### Problem description
Once the line containing "exact hωq (hqZ.dvd_of_dvd_pow h2)" is found in the entries below, restate it and each following line word for word, stopping after the line containing "rw [hω, mul_pow, ← pow_mul]".

### Data provided
import Mathlib
import HarnessLib

/-!
# Heath-Brown's conic bound, I: two approximate roots of a binary quadratic congruence

Auxiliary file (theorems only, no definitions) for the proof of
`Literature.NumberTheory.DiophantineGeometry.TernaryConicPointBound` (D. R. Heath-Brown, *The density
of rational points on curves and surfaces*, Ann. of Math. 155 (2002), Corollary 2, key
`Heathbrown2002`), discharged in `TernaryConicPointBoundProofs`.

This file is the BINARY step of the local input at a prime `q` dividing the determinant
(the classical treatment of `h(t) = a t² + 2 b t + d ≡ 0 (mod q^n)` near a root of multiplicity
two modulo `q`), for `H(u₀,u₁) = a u₀² + 2b u₀u₁ + d u₁²` with `b² - ad = q^e D₀`, `q ∤ D₀`:
if `q^n ∣ H(u)` with `n > e` and `u₁` a `q`-unit, completing the square
`a H(u) = w² - (b² - ad) u₁²`, `w = a u₀ + b u₁`, forces `w = q^{e/2} ω` with `ω/u₁` a square
root of `D₀` modulo `q` (`exists_eq_pow_mul_of_sq_congr`); the polar identity
`H(u) v₁² - H(v) u₁² = (u₀v₁ - v₀u₁)(v₁ w(u) + u₁ w(v))` then gives
`q^{n - e/2 - [q=2]} ∣ u₀v₁ - v₀u₁` (`binary_minor_dvd`) as soon as `v₁ ω(u) + u₁ ω(v)` has the
least possible `q`-valuation `[q = 2]`, which is what the equality of the one-bit data `rootBit`
(which square root; the residue modulo `4` when `q = 2`) guarantees (`sum_eq_of_rootBit_eq`).
No definition is introduced: the bit is a bound function `bit` with a defining hypothesis.
The model classes built on this are in `TernaryConicLocalClasses`.

## References

* D. R. Heath-Brown, Ann. of Math. 155 (2002), Corollary 2 and §3 [Heathbrown2002]; D. R. Heath-Brown,
  *The density of rational points on cubic surfaces*, Acta Arith. 79 (1997), proof of Theorem 2 (the
  local lattices at the primes of `Δ`).
-/

namespace Literature.NumberTheory.DiophantineGeometry

namespace TernaryConic

/-! ### Algebraic identities for `H(u₀,u₁) = a u₀² + 2b u₀u₁ + d u₁²` -/

/-- The polar identity `H(u) v₁² - H(v) u₁² = (u₀v₁ - v₀u₁)(v₁ (a u₀ + b u₁) + u₁ (a v₀ + b v₁))`.
[folklore] -/
theorem binary_polar_identity (a b d u₀ u₁ v₀ v₁ : ℤ) :
    (a * u₀ ^ 2 + 2 * b * u₀ * u₁ + d * u₁ ^ 2) * v₁ ^ 2
        - (a * v₀ ^ 2 + 2 * b * v₀ * v₁ + d * v₁ ^ 2) * u₁ ^ 2
      = (u₀ * v₁ - v₀ * u₁) * (v₁ * (a * u₀ + b * u₁) + u₁ * (a * v₀ + b * v₁)) := by
  ring

/-- Completing the square: `a H(u) = (a u₀ + b u₁)² - (b² - a d) u₁²`. [folklore] -/
theorem binary_complete_square (a b d u₀ u₁ : ℤ) :
    a * (a * u₀ ^ 2 + 2 * b * u₀ * u₁ + d * u₁ ^ 2)
      = (a * u₀ + b * u₁) ^ 2 - (b ^ 2 - a * d) * u₁ ^ 2 := by
  ring

/-! ### Valuation of an approximate square root -/

/-- If `q^n ∣ w² - q^e D₀ u²` with `e < n` and `q ∤ D₀ u`, then `e` is even, `w = q^{e/2} ω` with
`q ∤ ω`, and `ω² ≡ D₀ u² (mod q)`. [folklore] -/
theorem exists_eq_pow_mul_of_sq_congr {q : ℕ} (hq : q.Prime) {e n : ℕ} (hen : e < n) {w D₀ u : ℤ}
    (hD₀ : ¬ (q : ℤ) ∣ D₀) (hu : ¬ (q : ℤ) ∣ u)
    (h : (q : ℤ) ^ n ∣ w ^ 2 - (q : ℤ) ^ e * D₀ * u ^ 2) :
    ∃ ω : ℤ, w = (q : ℤ) ^ (e / 2) * ω ∧ ¬ (q : ℤ) ∣ ω ∧ e = 2 * (e / 2) ∧
      (q : ℤ) ∣ ω ^ 2 - D₀ * u ^ 2 := by
  haveI := Fact.mk hq
  have hqZ : Prime (q : ℤ) := Nat.prime_iff_prime_int.mp hq
  have hDu : ¬ (q : ℤ) ∣ D₀ * u ^ 2 := fun h' => by
    rcases hqZ.dvd_or_dvd h' with h' | h'
    · exact hD₀ h'
    · exact hu (hqZ.dvd_of_dvd_pow h')
  -- `w ≠ 0`
  have hw : w ≠ 0 := by
    rintro rfl
    have h1 : (q : ℤ) ^ (e + 1) ∣ (q : ℤ) ^ e * D₀ * u ^ 2 := by
      have := (pow_dvd_pow (q : ℤ) (Nat.succ_le_of_lt hen)).trans h
      simpa [dvd_neg, mul_assoc] using this
    rw [pow_succ, mul_assoc] at h1
    exact hDu ((mul_dvd_mul_iff_left (pow_ne_zero e hqZ.ne_zero)).mp h1)
  set j := padicValInt q w with hj
  obtain ⟨ω, hω⟩ := padicValInt_dvd (p := q) w
  rw [← hj] at hω
  have hωq : ¬ (q : ℤ) ∣ ω := by
    intro h'
    have : (q : ℤ) ^ (j + 1) ∣ w := by
      rw [hω, pow_succ]
      exact mul_dvd_mul_left _ h'
    rcases (padicValInt_dvd_iff (j + 1) w).mp this with h'' | h''
    · exact hw h''
    · omega
  -- `2 j = e`
  have h2j : 2 * j = e := by
    rcases Nat.lt_or_ge (2 * j) e with hlt | hge
    · -- `2j < e`: then `q ∣ ω`
      exfalso
      have h1 : (q : ℤ) ^ (2 * j + 1) ∣ w ^ 2 := by
        have ha : (q : ℤ) ^ (2 * j + 1) ∣ (q : ℤ) ^ e * D₀ * u ^ 2 :=
          dvd_mul_of_dvd_left (dvd_mul_of_dvd_left (pow_dvd_pow _ (by omega)) _) _
        have hb : (q : ℤ) ^ (2 * j + 1) ∣ w ^ 2 - (q : ℤ) ^ e * D₀ * u ^ 2 :=
          (pow_dvd_pow _ (by omega)).trans h
        simpa using dvd_add hb ha
      rw [hω, mul_pow, ← pow_mul, mul_comm j 2, pow_succ] at h1
      have h2 : (q : ℤ) ∣ ω ^ 2 :=
        (mul_dvd_mul_iff_left (pow_ne_zero _ hqZ.ne_zero)).mp h1
      exact hωq (hqZ.dvd_of_dvd_pow h2)
    · rcases hge.eq_or_lt with heq | hgt
      · exact heq.symm
      · -- `2j > e`: then `q ∣ D₀ u²`
        exfalso
        have h1 : (q : ℤ) ^ (e + 1) ∣ w ^ 2 := by
          rw [hω, mul_pow, ← pow_mul]
          exact dvd_mul_of_dvd_left (pow_dvd_pow _ (by omega)) _
        have hb : (q : ℤ) ^ (e + 1) ∣ w ^ 2 - (q : ℤ) ^ e * D₀ * u ^ 2 :=
          (pow_dvd_pow _ (by omega)).trans h
        have h3 : (q : ℤ) ^ (e + 1) ∣ (q : ℤ) ^ e * (D₀ * u ^ 2) := by
          have := dvd_sub h1 hb
          simpa [mul_assoc] using this
        rw [pow_succ] at h3
        exact hDu ((mul_dvd_mul_iff_left (pow_ne_zero e hqZ.ne_zero)).mp h3)
  have he2 : e / 2 = j := by omega
  refine ⟨ω, by rw [he2]; exact hω, hωq, by omega, ?_⟩
  -- `ω² ≡ D₀ u² (mod q)`
  have h1 : (q : ℤ) ^ (e + 1) ∣ (q : ℤ) ^ e * (ω ^ 2 - D₀ * u ^ 2) := by
    have hb : (q : ℤ) ^ (e + 1) ∣ w ^ 2 - (q : ℤ) ^ e * D₀ * u ^ 2 :=
      (pow_dvd_pow _ (by omega)).trans h
    have : w ^ 2 - (q : ℤ) ^ e * D₀ * u ^ 2 = (q : ℤ) ^ e * (ω ^ 2 - D₀ * u ^ 2) := by
      rw [hω, mul_pow, ← pow_mul, mul_comm j 2, h2j]; ring
    rwa [this] at hb
  rw [pow_succ] at h1
  exact (mul_dvd_mul_iff_left (pow_ne_zero e hqZ.ne_zero)).mp h1

/-! ### The class bit: which square root

The one-bit class datum `bit ω u` of a pair `(ω, u)` of `q`-units is, for odd `q`, on which side of
`q/2` the residue `ω/u mod q` lies (this separates the two square roots `±ρ` of a unit) and, for
`q = 2`, whether `ω ≡ u (mod 4)`. No definition is introduced: the statements take a function `bit`
together with the hypothesis `hbit_def` that it is this function. -/

/-- Brute force modulo `4`: for odd `ω, u, ω', u'` with `ω ≡ u ↔ ω' ≡ u' (mod 4)`,
`u'ω + uω' ≡ 2 (mod 4)`. [folklore] -/
theorem zmod_four_sum_eq_two : ∀ ω u ω' u' : ZMod 4, ω ^ 2 = 1 → u ^ 2 = 1 → ω' ^ 2 = 1 →
    u' ^ 2 = 1 → ((ω = u) ↔ (ω' = u')) → u' * ω + u * ω' = 2 := by
  decide

/-- An odd integer squares to `1` modulo `4`. [folklore] -/
theorem zmod_four_sq_eq_one {z : ℤ} (hz : ¬ (2 : ℤ) ∣ z) : ((z : ZMod 4)) ^ 2 = 1 := by
  have hodd : Odd z := Int.not_even_iff_odd.mp (fun h => hz (even_iff_two_dvd.mp h))
  obtain ⟨t, rfl⟩ := hodd
  have h4 : (4 : ZMod 4) = 0 := rfl
  push_cast
  linear_combination (t + t ^ 2) * h4

/-- The key property of the root bit: for `q`-units `ω, u, ω', u'` with `ω² ≡ D₀u²`, `ω'² ≡ D₀u'² (mod q)`
and equal bits, `u'ω + uω'` has the least possible `q`-valuation `[q = 2]`. [folklore] -/
theorem sum_eq_of_rootBit_eq {q : ℕ} (hq : q.Prime) (bit : ℤ → ℤ → Bool)
    (hbit_def : ∀ ω u, bit ω u = if q = 2 then decide ((4 : ℤ) ∣ ω - u)
      else decide ((((ω : ZMod q) * ((u : ZMod q))⁻¹).val) ≤ q / 2))
    {ω u ω' u' D₀ : ℤ}
    (hω : ¬ (q : ℤ) ∣ ω) (hu : ¬ (q : ℤ) ∣ u) (hω' : ¬ (q : ℤ) ∣ ω') (hu' : ¬ (q : ℤ) ∣ u')
    (hsq : (q : ℤ) ∣ ω ^ 2 - D₀ * u ^ 2) (hsq' : (q : ℤ) ∣ ω' ^ 2 - D₀ * u' ^ 2)
    (hbit : bit ω u = bit ω' u') :
    ∃ L₀ : ℤ, u' * ω + u * ω' = (if q = 2 then 2 else 1) * L₀ ∧ ¬ (q : ℤ) ∣ L₀ := by
  rw [hbit_def, hbit_def] at hbit
  by_cases hq2 : q = 2
  · subst hq2
    simp only [if_true, decide_eq_decide] at hbit
    have key := zmod_four_sum_eq_two (ω : ZMod 4) u ω' u' (zmod_four_sq_eq_one hω)
      (zmod_four_sq_eq_one hu) (zmod_four_sq_eq_one hω') (zmod_four_sq_eq_one hu') (by
        rw [ZMod.intCast_eq_intCast_iff_dvd_sub, ZMod.intCast_eq_intCast_iff_dvd_sub]
        push_cast
        rw [dvd_sub_comm, hbit, dvd_sub_comm])
    have h2 : ((2 : ℤ) : ZMod 4) = ((u' * ω + u * ω' : ℤ) : ZMod 4) := by push_cast; rw [key]
    rw [ZMod.intCast_eq_intCast_iff_dvd_sub] at h2
    obtain ⟨t, ht⟩ := h2
    refine ⟨1 + 2 * t, ?_, ?_⟩
    · push_cast; linear_combination ht
    · push_cast; omega
  · haveI := Fact.mk hq
    simp only [hq2, if_false, decide_eq_decide] at hbit
    refine ⟨u' * ω + u * ω', by simp [hq2], ?_⟩
    rw [← ZMod.intCast_zmod_eq_zero_iff_dvd] at hω hu hω' hu' ⊢
    push_cast
    have hsqZ : ((ω : ZMod q)) ^ 2 = (D₀ : ZMod q) * (u : ZMod q) ^ 2 := by
      have h := (ZMod.intCast_zmod_eq_zero_iff_dvd _ q).mpr hsq
      push_cast at h
      linear_combination h
    have hsqZ' : ((ω' : ZMod q)) ^ 2 = (D₀ : ZMod q) * (u' : ZMod q) ^ 2 := by
      have h := (ZMod.intCast_zmod_eq_zero_iff_dvd _ q).mpr hsq'
      push_cast at h
      linear_combination h
    set Ω : ZMod q := (ω : ZMod q) * ((u : ZMod q))⁻¹ with hΩ
    set Ω' : ZMod q := (ω' : ZMod q) * ((u' : ZMod q))⁻¹ with hΩ'
    have hΩu : Ω * u = ω := by rw [hΩ]; field_simp
    have hΩu' : Ω' * u' = ω' := by rw [hΩ']; field_simp
    have hΩ0 : Ω ≠ 0 := by
      intro h0
      rw [h0, zero_mul] at hΩu
      exact hω hΩu.symm
    have hΩsq : Ω ^ 2 = Ω' ^ 2 := by
      have h1 : Ω ^ 2 * (u : ZMod q) ^ 2 = (D₀ : ZMod q) * (u : ZMod q) ^ 2 := by
        rw [← mul_pow, hΩu, hsqZ]
      have h2 : Ω' ^ 2 * (u' : ZMod q) ^ 2 = (D₀ : ZMod q) * (u' : ZMod q) ^ 2 := by
        rw [← mul_pow, hΩu', hsqZ']
      have h1' : Ω ^ 2 = (D₀ : ZMod q) :=
        mul_right_cancel₀ (pow_ne_zero 2 hu) h1
      have h2' : Ω' ^ 2 = (D₀ : ZMod q) :=
        mul_right_cancel₀ (pow_ne_zero 2 hu') h2
      rw [h1', h2']
    have hΩeq : Ω = Ω' := by
      have h0 : (Ω - Ω') * (Ω + Ω') = 0 := by linear_combination hΩsq
      rcases mul_eq_zero.mp h0 with h | h
      · linear_combination h
      · exfalso
        have hneg : Ω' = -Ω := by linear_combination h
        rw [hneg, ZMod.neg_val, if_neg hΩ0] at hbit
        have hlt := ZMod.val_lt Ω
        have hpos : 0 < Ω.val := (ZMod.val_pos).mpr hΩ0
        have hodd : q % 2 = 1 := hq.eq_two_or_odd.resolve_left hq2
        omega
    intro hsum
    have h2 : (2 : ZMod q) * Ω * (u : ZMod q) * (u' : ZMod q) = 0 := by
      calc (2 : ZMod q) * Ω * (u : ZMod q) * (u' : ZMod q)
          = (u' : ZMod q) * (Ω * u) + u * (Ω' * u') := by rw [hΩeq]; ring
        _ = 0 := by rw [hΩu, hΩu', hsum]
    simp only [mul_eq_zero] at h2
    rcases h2 with ((h2 | h2) | h2) | h2
    · apply hq2
      have h2' : ((2 : ℕ) : ZMod q) = 0 := by exact_mod_cast h2
      rw [ZMod.natCast_eq_zero_iff] at h2'
      exact ((Nat.prime_dvd_prime_iff_eq hq Nat.prime_two).mp h2').symm ▸ rfl
    · exact hΩ0 h2
    · exact hu h2
    · exact hu' h2

/-! ### Two approximate roots in the same class -/

/-- The binary step: if `q^n ∣ H(u)`, `q^n ∣ H(v)` (`n > e`, `b² - ad = q^e D₀`, `q ∤ D₀`) with
`u₁, v₁` units modulo `q` and equal bits, then `q^{n - e/2 - [q=2]} ∣ u₀v₁ - v₀u₁`. [folklore] -/
theorem binary_minor_dvd {q : ℕ} (hq : q.Prime) (bit : ℤ → ℤ → Bool)
    (hbit_def : ∀ ω u, bit ω u = if q = 2 then decide ((4 : ℤ) ∣ ω - u)
      else decide ((((ω : ZMod q) * ((u : ZMod q))⁻¹).val) ≤ q / 2))
    (a b d D₀ : ℤ) {e n : ℕ}
    (hD : b ^ 2 - a * d = (q : ℤ) ^ e * D₀) (hD₀ : ¬ (q : ℤ) ∣ D₀) (hen : e < n)
    {u₀ u₁ v₀ v₁ : ℤ} (hu : ¬ (q : ℤ) ∣ u₁) (hv : ¬ (q : ℤ) ∣ v₁)
    (hHu : (q : ℤ) ^ n ∣ a * u₀ ^ 2 + 2 * b * u₀ * u₁ + d * u₁ ^ 2)
    (hHv : (q : ℤ) ^ n ∣ a * v₀ ^ 2 + 2 * b * v₀ * v₁ + d * v₁ ^ 2)
    (hbit : bit ((a * u₀ + b * u₁) / (q : ℤ) ^ (e / 2)) u₁
      = bit ((a * v₀ + b * v₁) / (q : ℤ) ^ (e / 2)) v₁) :
    (q : ℤ) ^ (n - e / 2 - (if q = 2 then 1 else 0)) ∣ u₀ * v₁ - v₀ * u₁ := by
  have hqZ : Prime (q : ℤ) := Nat.prime_iff_prime_int.mp hq
  have hwu : (q : ℤ) ^ n ∣ (a * u₀ + b * u₁) ^ 2 - (q : ℤ) ^ e * D₀ * u₁ ^ 2 := by
    have h := dvd_mul_of_dvd_right hHu a
    rwa [binary_complete_square, hD] at h
  have hwv : (q : ℤ) ^ n ∣ (a * v₀ + b * v₁) ^ 2 - (q : ℤ) ^ e * D₀ * v₁ ^ 2 := by
    have h := dvd_mul_of_dvd_right hHv a
    rwa [binary_complete_square, hD] at h
  obtain ⟨ω, hω, hωq, -, hωsq⟩ := exists_eq_pow_mul_of_sq_congr hq hen hD₀ hu hwu
  obtain ⟨ω', hω', hωq', -, hωsq'⟩ := exists_eq_pow_mul_of_sq_congr hq hen hD₀ hv hwv
  have hqe : ((q : ℤ) ^ (e / 2)) ≠ 0 := pow_ne_zero _ hqZ.ne_zero
  rw [hω, Int.mul_ediv_cancel_left _ hqe, hω', Int.mul_ediv_cancel_left _ hqe] at hbit
  obtain ⟨L₀, hL, hL₀⟩ := sum_eq_of_rootBit_eq hq bit hbit_def hωq hu hωq' hv hωsq hωsq' hbit
  have hlhs : (q : ℤ) ^ n ∣ (a * u₀ ^ 2 + 2 * b * u₀ * u₁ + d * u₁ ^ 2) * v₁ ^ 2
      - (a * v₀ ^ 2 + 2 * b * v₀ * v₁ + d * v₁ ^ 2) * u₁ ^ 2 :=
    dvd_sub (dvd_mul_of_dvd_left hHu _) (dvd_mul_of_dvd_left hHv _)
  rw [binary_polar_identity, hω, hω'] at hlhs
  set h := e / 2 with hh
  set ν : ℕ := if q = 2 then 1 else 0 with hν
  have hc : (if q = 2 then (2 : ℤ) else 1) = (q : ℤ) ^ ν := by
    by_cases hq2 : q = 2
    · subst hq2; simp [hν]
    · simp [hν, hq2]
  have hfac : v₁ * ((q : ℤ) ^ h * ω) + u₁ * ((q : ℤ) ^ h * ω')
      = (q : ℤ) ^ (h + ν) * L₀ := by
    rw [pow_add, ← hc]
    linear_combination (q : ℤ) ^ h * hL
  rw [hfac] at hlhs
  by_cases hle : h + ν ≤ n
  · obtain ⟨t, ht⟩ : ∃ t, n = (h + ν) + t := ⟨n - (h + ν), by omega⟩
    have hdvd : (q : ℤ) ^ t ∣ (u₀ * v₁ - v₀ * u₁) * L₀ := by
      rw [ht, pow_add] at hlhs
      have h' : (q : ℤ) ^ (h + ν) * (q : ℤ) ^ t
          ∣ (q : ℤ) ^ (h + ν) * ((u₀ * v₁ - v₀ * u₁) * L₀) := by
        have : (u₀ * v₁ - v₀ * u₁) * ((q : ℤ) ^ (h + ν) * L₀)
            = (q : ℤ) ^ (h + ν) * ((u₀ * v₁ - v₀ * u₁) * L₀) := by ring
        rwa [this] at hlhs
      exact (mul_dvd_mul_iff_left (pow_ne_zero _ hqZ.ne_zero)).mp h'
    have ht' : n - h - ν = t := by omega
    rw [ht']
    exact hqZ.pow_dvd_of_dvd_mul_right t hL₀ hdvd
  · have h0 : n - h - ν = 0 := by omega
    rw [h0, pow_zero]
    exact one_dvd _

end TernaryConic

end Literature.NumberTheory.DiophantineGeometry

### Solution to this problem
      exact hωq (hqZ.dvd_of_dvd_pow h2)
    · rcases hge.eq_or_lt with heq | hgt
      · exact heq.symm
      · -- `2j > e`: then `q ∣ D₀ u²`
        exfalso
        have h1 : (q : ℤ) ^ (e + 1) ∣ w ^ 2 := by
          rw [hω, mul_pow, ← pow_mul]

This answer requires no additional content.